Rarement général, avant la bataille, reçut plus d'éloges que Gamelin (sur la photo, deuxième à gauche). En moins de cinq lignes, News Reviews de novembre 1939 trouve le moyen de le comparer à Joffre, Foch, Weygand, Fabert, Catinat et Gallieni ! L'hebdomadaire Vu écrit qu'il est « un chef énergique préparant minutieusement les opérations, un chef heureux qui ne connut aucun échec. La Revue des Deux Mondes, de septembre 1939, trace un portrait que les événements démentiront point par point : « L'intelligence d'un chef consiste à comprendre les conditions nouvelles que le machinisme impose. Le général Gamelin, en ces dernières années, s'est vivement intéressé à tout ce qui est organisation, modification, fortification... Il a le grand mérite d'avoir à la fois la notion du possible et la notion des circonstances et des événements qui peuvent ouvrir des possibilités nouvelles... »

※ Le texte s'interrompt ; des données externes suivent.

import Mathlib
import HarnessLib

/-!
# Route `F4SubCurvatureDoor`, crux ⟨stmt-QuantumFields-23125⟩ `RationalToGeneral` / parent ⟨23035⟩ `ShortRootRigidity`:
# LINE g16-A «GLOBAL REDUCTION», obligation C2 `GermToGlobal` — PROVED (port of the owner's kernel-closed proof)

The route owner's files-only skeleton `HOME ym-idea-3/l16/GlobalReduction.lean` (planner `ym-idea-3` g16, evidence #8 on 23125)
reduces `ShortRootRigidity` to three obligations,
`ShortRootRigidity_of : JointAnalyticityOffMirrors → GermToGlobal → GlobalShortRootRigidity → ShortRootRigidity`.
This file lands obligation C2 as a tree theorem, with the Prop SPELLED OUT (no new definitions):

* `germToGlobal` — a kernel `K : ℝ⁴ → ℝ` continuous off `0` and jointly real-analytic on the open orthants
  `{∀ i, xᵢ ≠ 0}` which is invariant under a linear isometry `R` on a punctured ball `0 < ‖x‖ < ρ` is invariant under `R`
  on all of `ℝ⁴ ∖ 0`.  Proof (the owner's, verbatim up to a deprecated-tactic fix): for `x₀` with all coordinates of
  `x₀` and of `R x₀` non-zero, `D = K ∘ R − K` is analytic on the CONVEX cone
  `U = {x | ∀ i, x₀ᵢ xᵢ > 0 ∧ (R x₀)ᵢ (R x)ᵢ > 0}`, which contains `x₀` and the point `(ρ / 2‖x₀‖) • x₀` of the germ ball, so the
  identity theorem (`AnalyticOnNhd.eqOn_zero_of_preconnected_of_eventuallyEq_zero`) gives `D x₀ = 0`; such `x₀` are dense (finite
  intersection of open dense complements of hyperplanes); continuity of `D` off `0` finishes.

Mathlib only; THEOREMS ONLY; no `sorry`; standard axioms.  HONEST FRAMING: a support lemma toward the OPEN crux 23125 / 23035
(`--supports stmt-QuantumFields-23125`); obligations C1 (`JointAnalyticityOffMirrors`, known tools) and C3 (`GlobalShortRootRigidity`,
THE WALL) are untouched; no crux, rung of LADDER-YM (`BalabanLadder.ROT`) or mass-gap statement is proved.  Width seat
`ym-line-sfw-p2-w4` g19 (cell ym-idea-1, free hands), answering the owner's ASK (3) of 2026-08-28T23:44Z. [folklore]
-/

set_option autoImplicit false

namespace Summit.QuantumFields.YangMills.Theorems.F4SubCurvatureDoorGlobalReduction

open scoped Topology
open Filter Set

/-- **Germ-to-global for isometry invariance of kernels analytic off the coordinate mirrors** (obligation C2 `GermToGlobal` of
LINE g16-A, spelled out): if `K : ℝ⁴ → ℝ` is continuous off `0`, real-analytic on `{∀ i, xᵢ ≠ 0}`, and `K (R x) = K x` for all
`0 < ‖x‖ < ρ` for a linear isometry `R`, then `K (R x) = K x` for every `x ≠ 0`. [folklore] -/
theorem germToGlobal : ∀ K : EuclideanSpace ℝ (Fin 4) → ℝ,
    ContinuousOn K {x | x ≠ 0} →
    AnalyticOnNhd ℝ K {x | ∀ i, x i ≠ 0} →
    ∀ (R : EuclideanSpace ℝ (Fin 4) ≃ₗᵢ[ℝ] EuclideanSpace ℝ (Fin 4)) (ρ : ℝ), 0 < ρ →
      (∀ x, x ≠ 0 → ‖x‖ < ρ → K (R x) = K x) → ∀ x, x ≠ 0 → K (R x) = K x := by
  intro K hK hA R ρ hρ hgerm
  let D : EuclideanSpace ℝ (Fin 4) → ℝ := fun x => K (R x) - K x
  have hRan : ∀ x : EuclideanSpace ℝ (Fin 4), AnalyticAt ℝ (fun y => R y) x := fun x =>
    (R.toContinuousLinearEquiv : EuclideanSpace ℝ (Fin 4) →L[ℝ] EuclideanSpace ℝ (Fin 4)).analyticAt x
  have hDan : ∀ x : EuclideanSpace ℝ (Fin 4), (∀ i, x i ≠ 0) → (∀ i, (R x) i ≠ 0) →
      AnalyticAt ℝ D x := by
    intro x hx hRx
    exact ((hA (R x) hRx).comp (hRan x)).sub (hA x hx)
  -- Step 1: `D = 0` at every point with all coordinates of `x` and of `R x` non-zero (cone argument).
  have hS : ∀ x₀ : EuclideanSpace ℝ (Fin 4), (∀ i, x₀ i ≠ 0) → (∀ i, (R x₀) i ≠ 0) → D x₀ = 0 := by
    intro x₀ hx₀ hRx₀
    let U : Set (EuclideanSpace ℝ (Fin 4)) := {x | ∀ i, 0 < x₀ i * x i ∧ 0 < (R x₀) i * (R x) i}
    have hx₀U : x₀ ∈ U := fun i => ⟨mul_self_pos.mpr (hx₀ i), mul_self_pos.mpr (hRx₀ i)⟩
    have hUne : ∀ x ∈ U, (∀ i, x i ≠ 0) ∧ (∀ i, (R x) i ≠ 0) := by
      intro x hx
      refine ⟨fun i h => ?_, fun i h => ?_⟩
      · have h' := (hx i).1; rw [h, mul_zero] at h'; exact lt_irrefl _ h'
      · have h' := (hx i).2; rw [h, mul_zero] at h'; exact lt_irrefl _ h'
    have hUan : AnalyticOnNhd ℝ D U := fun x hx => hDan x (hUne x hx).1 (hUne x hx).2
    have key : ∀ (a b p q c : ℝ), 0 ≤ a → 0 ≤ b → a + b = 1 → 0 < c * p → 0 < c * q →
        0 < c * (a * p + b * q) := by
      intro a b p q c ha hb hab hp hq
      have hab' : 0 < a ∨ 0 < b := by
        by_contra hcon; push Not at hcon; linarith
      have e : c * (a * p + b * q) = a * (c * p) + b * (c * q) := by ring
      rw [e]
      rcases hab' with ha' | hb'
      · exact add_pos_of_pos_of_nonneg (mul_pos ha' hp) (mul_nonneg hb hq.le)
      · exact add_pos_of_nonneg_of_pos (mul_nonneg ha hp.le) (mul_pos hb' hq)
    have hUconv : Convex ℝ U := by
      intro x hx y hy a b ha hb hab i
      refine ⟨?_, ?_⟩
      · have e : (a • x + b • y) i = a * x i + b * y i := by simp
        rw [e]; exact key a b _ _ _ ha hb hab (hx i).1 (hy i).1
      · have e : (R (a • x + b • y)) i = a * (R x) i + b * (R y) i := by simp [map_add, map_smul]
        rw [e]; exact key a b _ _ _ ha hb hab (hx i).2 (hy i).2
    have hx₀ne : x₀ ≠ 0 := by intro h; apply hx₀ 0; simp [h]
    have hnorm : 0 < ‖x₀‖ := norm_pos_iff.mpr hx₀ne
    set t : ℝ := ρ / (2 * ‖x₀‖) with ht_def
    have ht : 0 < t := by positivity
    set z₀ : EuclideanSpace ℝ (Fin 4) := t • x₀ with hz₀_def
    have hz₀U : z₀ ∈ U := by
      intro i
      refine ⟨?_, ?_⟩
      · have e : z₀ i = t * x₀ i := by simp [hz₀_def]
        rw [e]; have h' := mul_self_pos.mpr (hx₀ i); nlinarith
      · have e : (R z₀) i = t * (R x₀) i := by simp [hz₀_def, map_smul]
        rw [e]; have h' := mul_self_pos.mpr (hRx₀ i); nlinarith
    have hz₀norm : ‖z₀‖ < ρ := by
      have e : ‖z₀‖ = t * ‖x₀‖ := by simp [hz₀_def, norm_smul, abs_of_pos ht]
      have e' : t * ‖x₀‖ = ρ / 2 := by rw [ht_def]; field_simp
      rw [e, e']; linarith
    have hz₀ne : z₀ ≠ 0 := smul_ne_zero ht.ne' hx₀ne
    have hDz : D =ᶠ[𝓝 z₀] 0 := by
      have hW : IsOpen ({y : EuclideanSpace ℝ (Fin 4) | y ≠ 0} ∩ {y | ‖y‖ < ρ}) :=
        isOpen_ne.inter (isOpen_lt continuous_norm continuous_const)
      filter_upwards [hW.mem_nhds ⟨hz₀ne, hz₀norm⟩] with y hy
      simp [D, hgerm y hy.1 hy.2]
    exact hUan.eqOn_zero_of_preconnected_of_eventuallyEq_zero hUconv.isPreconnected hz₀U hDz hx₀U
  -- Step 2: the set of such points is dense (finite intersection of complements of hyperplanes).
  have hdense_aux : ∀ f : EuclideanSpace ℝ (Fin 4) → ℝ, (∀ x y, f (x + y) = f x + f y) →
      (∀ (s : ℝ) (x : EuclideanSpace ℝ (Fin 4)), f (s • x) = s * f x) →
      ∀ w, f w ≠ 0 → Dense {x | f x ≠ 0} := by
    intro f hadd hsmul w hw
    rw [Metric.dense_iff]
    intro x r hr
    by_cases hfx : f x = 0
    · have hw0 : w ≠ 0 := by
        rintro rfl
        apply hw
        have h0 := hsmul 0 0
        simp only [zero_smul, zero_mul] at h0
        exact h0
      have hwn : 0 < ‖w‖ := norm_pos_iff.mpr hw0
      set s : ℝ := r / (2 * ‖w‖) with hs_def
      have hs : 0 < s := by positivity
      refine ⟨x + s • w, ?_, ?_⟩
      · rw [Metric.mem_ball, dist_eq_norm]
        have e : x + s • w - x = s • w := by abel
        rw [e, norm_smul, Real.norm_eq_abs, abs_of_pos hs]
        have e' : s * ‖w‖ = r / 2 := by rw [hs_def]; field_simp
        rw [e']; linarith
      · show f (x + s • w) ≠ 0
        rw [hadd, hsmul, hfx, zero_add]
        exact mul_ne_zero hs.ne' hw
    · exact ⟨x, Metric.mem_ball_self hr, hfx⟩
  have hAi : ∀ i : Fin 4, Dense {x : EuclideanSpace ℝ (Fin 4) | x i ≠ 0} := by
    intro i
    refine hdense_aux (fun x => x i) (fun x y => by simp) (fun s x => by simp)
      (EuclideanSpace.single i (1 : ℝ)) ?_
    simp
  have hBi : ∀ i : Fin 4, Dense {x : EuclideanSpace ℝ (Fin 4) | (R x) i ≠ 0} := by
    intro i
    refine hdense_aux (fun x => (R x) i) (fun x y => by simp [map_add]) (fun s x => by simp [map_smul])
      (R.symm (EuclideanSpace.single i (1 : ℝ))) ?_
    simp
  have hAo : ∀ i : Fin 4, IsOpen {x : EuclideanSpace ℝ (Fin 4) | x i ≠ 0} := fun i =>
    isOpen_ne_fun (PiLp.continuous_apply 2 (fun _ : Fin 4 => ℝ) i) continuous_const
  have hBo : ∀ i : Fin 4, IsOpen {x : EuclideanSpace ℝ (Fin 4) | (R x) i ≠ 0} := fun i =>
    isOpen_ne_fun ((PiLp.continuous_apply 2 (fun _ : Fin 4 => ℝ) i).comp R.continuous) continuous_const
  let S : Set (EuclideanSpace ℝ (Fin 4)) := ⋂ i : Fin 4, ({x | x i ≠ 0} ∩ {x | (R x) i ≠ 0})
  have hSdense : Dense S :=
    dense_iInter_of_isOpen (fun i => (hAo i).inter (hBo i))
      (fun i => (hAi i).inter_of_isOpen_right (hBi i) (hBo i))
  have hDS : ∀ x ∈ S, D x = 0 := by
    intro x hx
    have hx' : ∀ i, x i ≠ 0 ∧ (R x) i ≠ 0 := fun i => by
      have := Set.mem_iInter.mp hx i
      exact this
    exact hS x (fun i => (hx' i).1) (fun i => (hx' i).2)
  -- Step 3: continuity off the origin.
  intro y hy
  have hRy : R y ≠ 0 := by
    intro h; apply hy
    have e : ‖R y‖ = ‖y‖ := R.norm_map y
    rw [h, norm_zero] at e
    exact norm_eq_zero.mp e.symm
  have hKy : ContinuousAt K y := hK.continuousAt (isOpen_ne.mem_nhds hy)
  have hKRy : ContinuousAt (fun x => K (R x)) y :=
    (hK.continuousAt (isOpen_ne.mem_nhds hRy)).comp R.continuous.continuousAt
  have hDy : ContinuousAt D y := hKRy.sub hKy
  have h1 : Tendsto D (𝓝[S] y) (𝓝 (D y)) := hDy.tendsto.mono_left nhdsWithin_le_nhds
  have h2 : Tendsto D (𝓝[S] y) (𝓝 0) := by
    refine tendsto_const_nhds.congr' ?_
    filter_upwards [self_mem_nhdsWithin] with x hx
    exact (hDS x hx).symm
  haveI : (𝓝[S] y).NeBot := mem_closure_iff_nhdsWithin_neBot.mp (hSdense y)
  have hDy0 : D y = 0 := tendsto_nhds_unique h1 h2
  exact sub_eq_zero.mp hDy0

end Summit.QuantumFields.YangMills.Theorems.F4SubCurvatureDoorGlobalReduction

Quelques jours de mai suffiront à démonétiser Gamelin, mais il est bon de rappeler qu'avant l'arrivée au pouvoir de Reynaud, qui dénoncera immédiatement sa mollesse dans l'action, nul ne le critique. Courtois, intelligent, cultivé, prudent, obéissant, ne gênant personne et ne se mettant jamais en travers de ceux qui dirigent, il a toutes les qualités admirées en temps de paix.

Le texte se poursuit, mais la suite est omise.